Itulah mengapa prinsip netika cenderung terabaikan, khususnya oleh generasi milenial. Mereka merasa ingin bebas dan menjadikan ruang siber sebagai ruang privasi – alih-alih ruang publik.

 Beberapa panduan netika untuk generasi milenial

Teruntuk para pengguna media sosial, terutama para generasi milenial, berikut beberapa panduan yang perlu diperhatikan saat mengakses internet dan media sosial:

 

Pertama, pastikan setiap postingan kita tidak membuat orang lain merasa tidak nyaman, baik secara fisik maupun emosional. Meski tidak ada kontak langsung dengan orang lain, ingatlah bahwa jejaring kita adalah manusia yang memiliki perasaan.

 

Kedua, jangan membuat ketegangan dengan orang lain. Kalau pun terjadi perdebatan, maka diskusikan gagasan dan idenya, bukan menyerang orangnya.

 

Ketiga, sebelum mengomentari atau mengunggah konten di media sosial, pilihlah kata-kata atau kalimat yang tepat dan berkorelasi dengan apa yang sedang dibahas atau diperdebatkan.

 Keempat, hargai pendapat dan pandangan orang lain. Interaksi di media sosial adalah proses pertukaran ide dan gagasan, maka hargai setiap pendapat yang disampaikan oleh pihak-pihak yang berbeda.

 

Kelima, ingat bahwa tidak ada kebebasan berpendapat yang mutlak di internet.
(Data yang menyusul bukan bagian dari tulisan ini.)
include h𝔪 h𝔪' hle hsupp hw in
/-- **KEY**: for integers `a, b ≡ 1 mod 𝔪`, `a` invertible mod `𝔪'`, the principal ideals `(a)`, `(b)`
(both in `P^𝔪`) define the same coset of `P^{𝔪'}` iff `b ≡ a mod 𝔪'` (`⇒` uses `w_𝔪 = 1`: the unit
`(b/a)/c`, `c ≡ 1 mod 𝔪'`, is `≡ 1 mod 𝔪`, hence `1`). [cite: NeukirchANT1999, Ch. VI §1 Prop. (1.9)]
[cite: deShalit1987, II.1.9 (p. 43)] -/
theorem quotientGroupMk_ray_eq_iff {a b : 𝓞 K} (ha0 : a ≠ 0) (hb0 : b ≠ 0)
    (ha : IsUnit (Ideal.Quotient.mk 𝔪' a)) (ha1 : a - 1 ∈ 𝔪) (hb1 : b - 1 ∈ 𝔪)
    (hau : toPrincipalIdeal (𝓞 K) K (Units.mk0 (a : K) (by exact_mod_cast ha0)) ∈ ray (K := K) 𝔪)
    (hbu : toPrincipalIdeal (𝓞 K) K (Units.mk0 (b : K) (by exact_mod_cast hb0)) ∈ ray (K := K) 𝔪) :
    (QuotientGroup.mk (s := (ray 𝔪').subgroupOf (ray (K := K) 𝔪)) ⟨_, hau⟩ :
        ↥(ray (K := K) 𝔪) ⧸ (ray 𝔪').subgroupOf (ray (K := K) 𝔪)) =
      QuotientGroup.mk ⟨_, hbu⟩ ↔ b - a ∈ 𝔪' := by
  have hdvd : 𝔪 ∣ 𝔪' := Ideal.dvd_iff_le.mpr hle
  have hacop' : IsCoprime (Ideal.span {a}) 𝔪' := isCoprime_span_of_isUnit_mk ha
  have hacop : IsCoprime (Ideal.span {a}) 𝔪 := isCoprime_of_isCoprime_of_forall_le_iff h𝔪 h𝔪' hsupp hacop'
  have hq : (Units.mk0 (a : K) (by exact_mod_cast ha0))⁻¹ * Units.mk0 (b : K) (by exact_mod_cast hb0) =
      Units.mk0 ((b : K) / (a : K)) (div_ne_zero (by exact_mod_cast hb0) (by exact_mod_cast ha0)) :=
    Units.ext (by simp [div_eq_mul_inv, mul_comm])
  -- `b/a ≡ 1 mod 𝔪` (as `b ≡ 1 ≡ a mod 𝔪`, `a` prime to `𝔪`)
  have hba : Units.mk0 ((b : K) / (a : K)) (div_ne_zero (by exact_mod_cast hb0) (by exact_mod_cast ha0)) ∈
      rayElements 𝔪 := by
    refine unitsMk0_div_mem_rayElements_of_sub_mem h𝔪 hb0 ha0 hacop ?_
    have : b - a = (b - 1) - (a - 1) := by ring
    rw [this]
    exact 𝔪.sub_mem hb1 ha1
  rw [QuotientGroup.eq, Subgroup.mem_subgroupOf, Subgroup.coe_mul, Subgroup.coe_inv, ← map_inv,
    ← map_mul, hq]
  constructor
  · intro h
    obtain ⟨c, hc, hcq⟩ := Subgroup.mem_map.mp h
    have hker : c⁻¹ * Units.mk0 ((b : K) / (a : K))
        (div_ne_zero (by exact_mod_cast hb0) (by exact_mod_cast ha0)) ∈ (toPrincipalIdeal (𝓞 K) K).ker := by
      rw [MonoidHom.mem_ker, map_mul, map_inv, hcq, inv_mul_cancel]
    rw [NumberFields.ker_toPrincipalIdeal, NumberFields.mem_unitsRange_iff] at hker
    obtain ⟨u, hu⟩ := hker
    have huc : Units.map (algebraMap (𝓞 K) K : 𝓞 K →* K) u ∈ rayElements 𝔪 := by
      rw [hu]
      exact mul_mem (inv_mem (rayElements_anti h𝔪' hdvd hc)) hba
    have hu1 : u = 1 := units_eq_one_of_mem_rayElements h𝔪 hw u huc
    rw [hu1, map_one, eq_comm, inv_mul_eq_one, eq_comm] at hu
    have hc' : Units.mk0 ((b : K) / (a : K)) (div_ne_zero (by exact_mod_cast hb0) (by exact_mod_cast ha0)) ∈
        rayElements 𝔪' := by rw [hu]; exact hc
    exact sub_mem_of_unitsMk0_div_mem_rayElements h𝔪' hb0 ha0 hc'
  · intro h
    exact Subgroup.mem_map.mpr ⟨_, unitsMk0_div_mem_rayElements_of_sub_mem h𝔪' hb0 ha0 hacop' h, rfl⟩

include h𝔪 h𝔪' h𝔪1 hle hsupp hw in
/-- ★ **`[P_K^𝔪 : P_K^{𝔪'}] = #ker((𝓞/𝔪')ˣ → (𝓞/𝔪)ˣ)`** for a totally complex `K`, `𝔪' ≤ 𝔪` with the
same prime divisors, `𝔪' ≠ 𝓞`, and no unit `≠ 1` congruent to `1 mod 𝔪`: the class of `r ∈ 𝓞 K`,
`r ≡ 1 mod 𝔪`, invertible mod `𝔪'`, goes to the coset `(r)·P^{𝔪'}` — a bijection onto `P^𝔪/P^{𝔪'}`
(injective by the KEY lemma, surjective by inverting a denominator prime to `𝔪` modulo `𝔪'`).
[cite: NeukirchANT1999, Ch. VI §1 Prop. (1.9), Exercise 13] [cite: deShalit1987, II.1.9 (p. 43)] -/
theorem relIndex_ray_ray_eq_natCard_ker :
    (ray 𝔪').relIndex (ray (K := K) 𝔪) =
      Nat.card (Units.map (Ideal.Quotient.factor hle).toMonoidHom :
        (𝓞 K ⧸ 𝔪')ˣ →* (𝓞 K ⧸ 𝔪)ˣ).ker := by
  have hdvd : 𝔪 ∣ 𝔪' := Ideal.dvd_iff_le.mpr hle
  set red : (𝓞 K ⧸ 𝔪')ˣ →* (𝓞 K ⧸ 𝔪)ˣ := Units.map (Ideal.Quotient.factor hle).toMonoidHom with hred
  -- lifts of kernel classes: `r x ∈ 𝓞 K`, a unit mod `𝔪'`, `≡ 1 mod 𝔪`
  have hlift : ∀ x : red.ker, ∃ r : 𝓞 K, Ideal.Quotient.mk 𝔪' r = ((x : (𝓞 K ⧸ 𝔪')ˣ) : 𝓞 K ⧸ 𝔪') :=
    fun x ↦ Ideal.Quotient.mk_surjective _
  choose r hr using hlift
  have hru : ∀ x : red.ker, IsUnit (Ideal.Quotient.mk 𝔪' (r x)) := fun x ↦ by
    rw [hr]; exact Units.isUnit _
  have hr0 : ∀ x : red.ker, r x ≠ 0 := fun x ↦ ne_zero_of_isUnit_mk h𝔪1 (hru x)
  have hred_coe : ∀ y : (𝓞 K ⧸ 𝔪')ˣ, ((red y : (𝓞 K ⧸ 𝔪)ˣ) : 𝓞 K ⧸ 𝔪) =
      Ideal.Quotient.factor hle (y : 𝓞 K ⧸ 𝔪') := fun y ↦ rfl
  have hr1 : ∀ x : red.ker, r x - 1 ∈ 𝔪 := fun x ↦ by
    have hx : red x = 1 := x.2
    rw [← Ideal.Quotient.eq, map_one, ← Ideal.Quotient.factor_mk hle, hr, ← hred_coe, hx, Units.val_one]
  have hmem : ∀ x : red.ker, toPrincipalIdeal (𝓞 K) K (Units.mk0 (r x : K) (by exact_mod_cast hr0 x)) ∈
      ray (K := K) 𝔪 :=
    fun x ↦ Subgroup.mem_map.mpr ⟨_, unitsMk0_mem_rayElements_of_sub_one_mem (hr0 x) (hr1 x), rfl⟩
  let Φ : red.ker → ↥(ray (K := K) 𝔪) ⧸ (ray 𝔪').subgroupOf (ray (K := K) 𝔪) :=
    fun x ↦ QuotientGroup.mk ⟨_, hmem x⟩
  rw [Subgroup.relIndex, Subgroup.index]
  refine (Nat.card_congr (Equiv.ofBijective Φ ⟨?_, ?_⟩)).symm
  · -- injective: `(r x) ≡ (r y) mod P^{𝔪'}` ⟹ `r y ≡ r x mod 𝔪'` ⟹ `x = y`
    intro x y hxy
    have h := (quotientGroupMk_ray_eq_iff h𝔪 h𝔪' hle hsupp hw (hr0 x) (hr0 y) (hru x) (hr1 x) (hr1 y)
      (hmem x) (hmem y)).mp hxy
    apply Subtype.ext
    apply Units.ext
    rw [← hr x, ← hr y, Ideal.Quotient.eq]
    have : r x - r y = -(r y - r x) := by ring
    rw [this]
    exact 𝔪'.neg_mem h
  · -- surjective: a coset `(a)·P^{𝔪'}`, `a = b/c ≡ 1 mod 𝔪`, comes from `r = b c'`, `c c' ≡ 1 mod 𝔪'`
    intro q
    induction q using QuotientGroup.induction_on with
    | H z =>
      obtain ⟨I, hI⟩ := z
      obtain ⟨a, ha, rfl⟩ := Subgroup.mem_map.mp hI
      obtain ⟨b, c, hb0, hc0, hccop, hbc, -, heq⟩ := exists_eq_div_of_mem_rayElements h𝔪 ha
      -- `c` is prime to `𝔪'` too; invert it modulo `𝔪'`
      have hccop' : IsCoprime (Ideal.span {c}) 𝔪' := by
        rw [LFunctions.isCoprime_iff_forall_not_le h𝔪'] 
        rw [LFunctions.isCoprime_iff_forall_not_le h𝔪] at hccop
        exact fun v hv ↦ hccop v ((hsupp v).mpr hv)
      obtain ⟨i, hi, j, hj, hij⟩ := Ideal.isCoprime_iff_exists.mp hccop'
      obtain ⟨c', rfl⟩ := Ideal.mem_span_singleton'.mp hi
      -- so `c' * c + j = 1`, `j ∈ 𝔪'`; put `r := b * c'`
      have hcc' : c * c' - 1 ∈ 𝔪' := by
        have : c * c' - 1 = -j := by rw [← hij]; ring
        rw [this]; exact 𝔪'.neg_mem hj
      have hbcop : IsCoprime (Ideal.span {b}) 𝔪 := by
        -- `b ≡ c mod 𝔪` and `c` prime to `𝔪`
        rw [Ideal.isCoprime_iff_exists] at hccop ⊢
        obtain ⟨i₀, hi₀, j₀, hj₀, hij₀⟩ := hccop
        obtain ⟨d, rfl⟩ := Ideal.mem_span_singleton'.mp hi₀
        refine ⟨d * b, Ideal.mem_span_singleton'.mpr ⟨d, rfl⟩, j₀ - d * (b - c), ?_, by rw [← hij₀]; ring⟩
        exact 𝔪.sub_mem hj₀ (𝔪.mul_mem_left _ hbc)
      have hbcop' : IsCoprime (Ideal.span {b}) 𝔪' := by
        rw [LFunctions.isCoprime_iff_forall_not_le h𝔪] at hbcop
        rw [LFunctions.isCoprime_iff_forall_not_le h𝔪']
        exact fun v hv ↦ hbcop v ((hsupp v).mpr hv)
      have hc'cop' : IsCoprime (Ideal.span {c'}) 𝔪' :=
        Ideal.isCoprime_iff_exists.mpr ⟨c' * c, Ideal.mem_span_singleton'.mpr ⟨c, by ring⟩, j, hj, hij⟩
      set rr : 𝓞 K := b * c' with hrr
      have hrr0 : rr ≠ 0 := mul_ne_zero hb0 (by
        rintro rfl
        rw [mul_zero, zero_sub] at hcc'
        exact h𝔪1 ((Ideal.eq_top_iff_one _).mpr (by simpa using 𝔪'.neg_mem hcc')))
      -- `rr` is a unit mod `𝔪'`
      have hrru : IsUnit (Ideal.Quotient.mk 𝔪' rr) := by
        rw [hrr, map_mul]
        refine IsUnit.mul ?_ ?_
        · obtain ⟨i₁, hi₁, j₁, hj₁, hij₁⟩ := Ideal.isCoprime_iff_exists.mp hbcop'
          obtain ⟨d₁, rfl⟩ := Ideal.mem_span_singleton'.mp hi₁
          refine IsUnit.of_mul_eq_one (Ideal.Quotient.mk 𝔪' d₁) ?_
          rw [← map_mul, ← map_one (Ideal.Quotient.mk 𝔪'), Ideal.Quotient.eq]
          have : b * d₁ - 1 = -j₁ := by rw [← hij₁]; ring
          rw [this]; exact 𝔪'.neg_mem hj₁
        · refine IsUnit.of_mul_eq_one (Ideal.Quotient.mk 𝔪' c) ?_
          rw [← map_mul, ← map_one (Ideal.Quotient.mk 𝔪'), Ideal.Quotient.eq]
          have : c' * c - 1 = -j := by rw [← hij]; ring
          rw [this]; exact 𝔪'.neg_mem hj
      -- `rr ≡ 1 mod 𝔪`: `b c' ≡ c c' ≡ 1`
      have hrr1 : rr - 1 ∈ 𝔪 := by
        have : rr - 1 = (b - c) * c' + (c * c' - 1) := by rw [hrr]; ring
        rw [this]
        exact 𝔪.add_mem (𝔪.mul_mem_right _ hbc) (hle hcc')
      -- the kernel element `x` with class `rr`
      have hx : red (hrru.unit) = 1 := by
        apply Units.ext
        rw [hred_coe, IsUnit.unit_spec, Ideal.Quotient.factor_mk, Units.val_one, ← map_one (Ideal.Quotient.mk 𝔪),
          Ideal.Quotient.eq]
        exact hrr1
      refine ⟨⟨hrru.unit, hx⟩, ?_⟩
      -- `Φ x = (r x)·P^{𝔪'} = (rr)·P^{𝔪'}` (same class mod `𝔪'`) `= (a)·P^{𝔪'}` (`(rr)/(a) = (c c')`)
      have hrx : r ⟨hrru.unit, hx⟩ - rr ∈ 𝔪' := by
        rw [← Ideal.Quotient.eq, hr]
        rfl
      have hmemrr : toPrincipalIdeal (𝓞 K) K (Units.mk0 (rr : K) (by exact_mod_cast hrr0)) ∈ ray (K := K) 𝔪 :=
        Subgroup.mem_map.mpr ⟨_, unitsMk0_mem_rayElements_of_sub_one_mem hrr0 hrr1, rfl⟩
      have step1 : Φ ⟨hrru.unit, hx⟩ = QuotientGroup.mk ⟨_, hmemrr⟩ := by
        refine (quotientGroupMk_ray_eq_iff h𝔪 h𝔪' hle hsupp hw (hr0 _) hrr0 (hru _) (hr1 _) hrr1
          (hmem _) hmemrr).mpr ?_
        have : rr - r ⟨hrru.unit, hx⟩ = -(r ⟨hrru.unit, hx⟩ - rr) := by ring
        rw [this]; exact 𝔪'.neg_mem hrx
      rw [step1, QuotientGroup.eq, Subgroup.mem_subgroupOf, Subgroup.coe_mul, Subgroup.coe_inv, ← map_inv,
        ← map_mul]
      -- `(rr)⁻¹ · a = (c c')⁻¹`: `a / rr = (b/c)/(b c') = 1/(c c')`, and `c c' ≡ 1 mod 𝔪'`
      have hc'0 : c' ≠ 0 := by rintro rfl; exact hrr0 (by rw [hrr, mul_zero])
      have hcc'0 : c * c' ≠ 0 := mul_ne_zero hc0 hc'0
      have hq : (Units.mk0 (rr : K) (by exact_mod_cast hrr0))⁻¹ * a =
          (Units.mk0 ((c * c' : 𝓞 K) : K) (by exact_mod_cast hcc'0))⁻¹ := by
        apply Units.ext
        have hbK : (b : K) ≠ 0 := by exact_mod_cast hb0
        have hcK : (c : K) ≠ 0 := by exact_mod_cast hc0
        have hc'K : (c' : K) ≠ 0 := by exact_mod_cast hc'0
        simp only [Units.val_mul, Units.val_inv_eq_inv_val, Units.val_mk0, heq, hrr]
        push_cast
        field_simp
      rw [hq, map_inv]
      exact inv_mem (Subgroup.mem_map.mpr ⟨_, unitsMk0_mem_rayElements_of_sub_one_mem hcc'0 hcc', rfl⟩)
Kebebasan yang ditawarkan oleh dunia maya adalah kebebasan terbatas, dalam artian penggunanya dibatasi oleh nilai etika dan kemanusiaan.

 

Maka dari itu, batasilah diri untuk memilih mana yang akan kita posting dan mana yang tidak perlu. Berhati-hatilah dengan cara penyampaian kita atau cara berkomunikasi kita agar tidak terjebak dalam kejahatan siber. dan Pemerintah perlu mengintensifkan edukasi literasi digital pada masyarakat sehingga potensi pelanggaran etika, norma, dan nilai kebangsaan dapat diminimalisasi.

 Dari sisi masyarakat sebagai pengguna, dibutuhkan kontrol individu dan keluarga dalam akses internet. Batasi penggunaan internet bagi anak-anak baik dari segi waktu maupun aplikasi yang dapat mereka akses.

 Netika dapat menjadi panduan bagi netizen, khususnya generasi milenial dalam interaksi di media sosial. Etika dan dan aturan-aturan juga berlaku di dunia virtual meski hal itu tidak tertulis.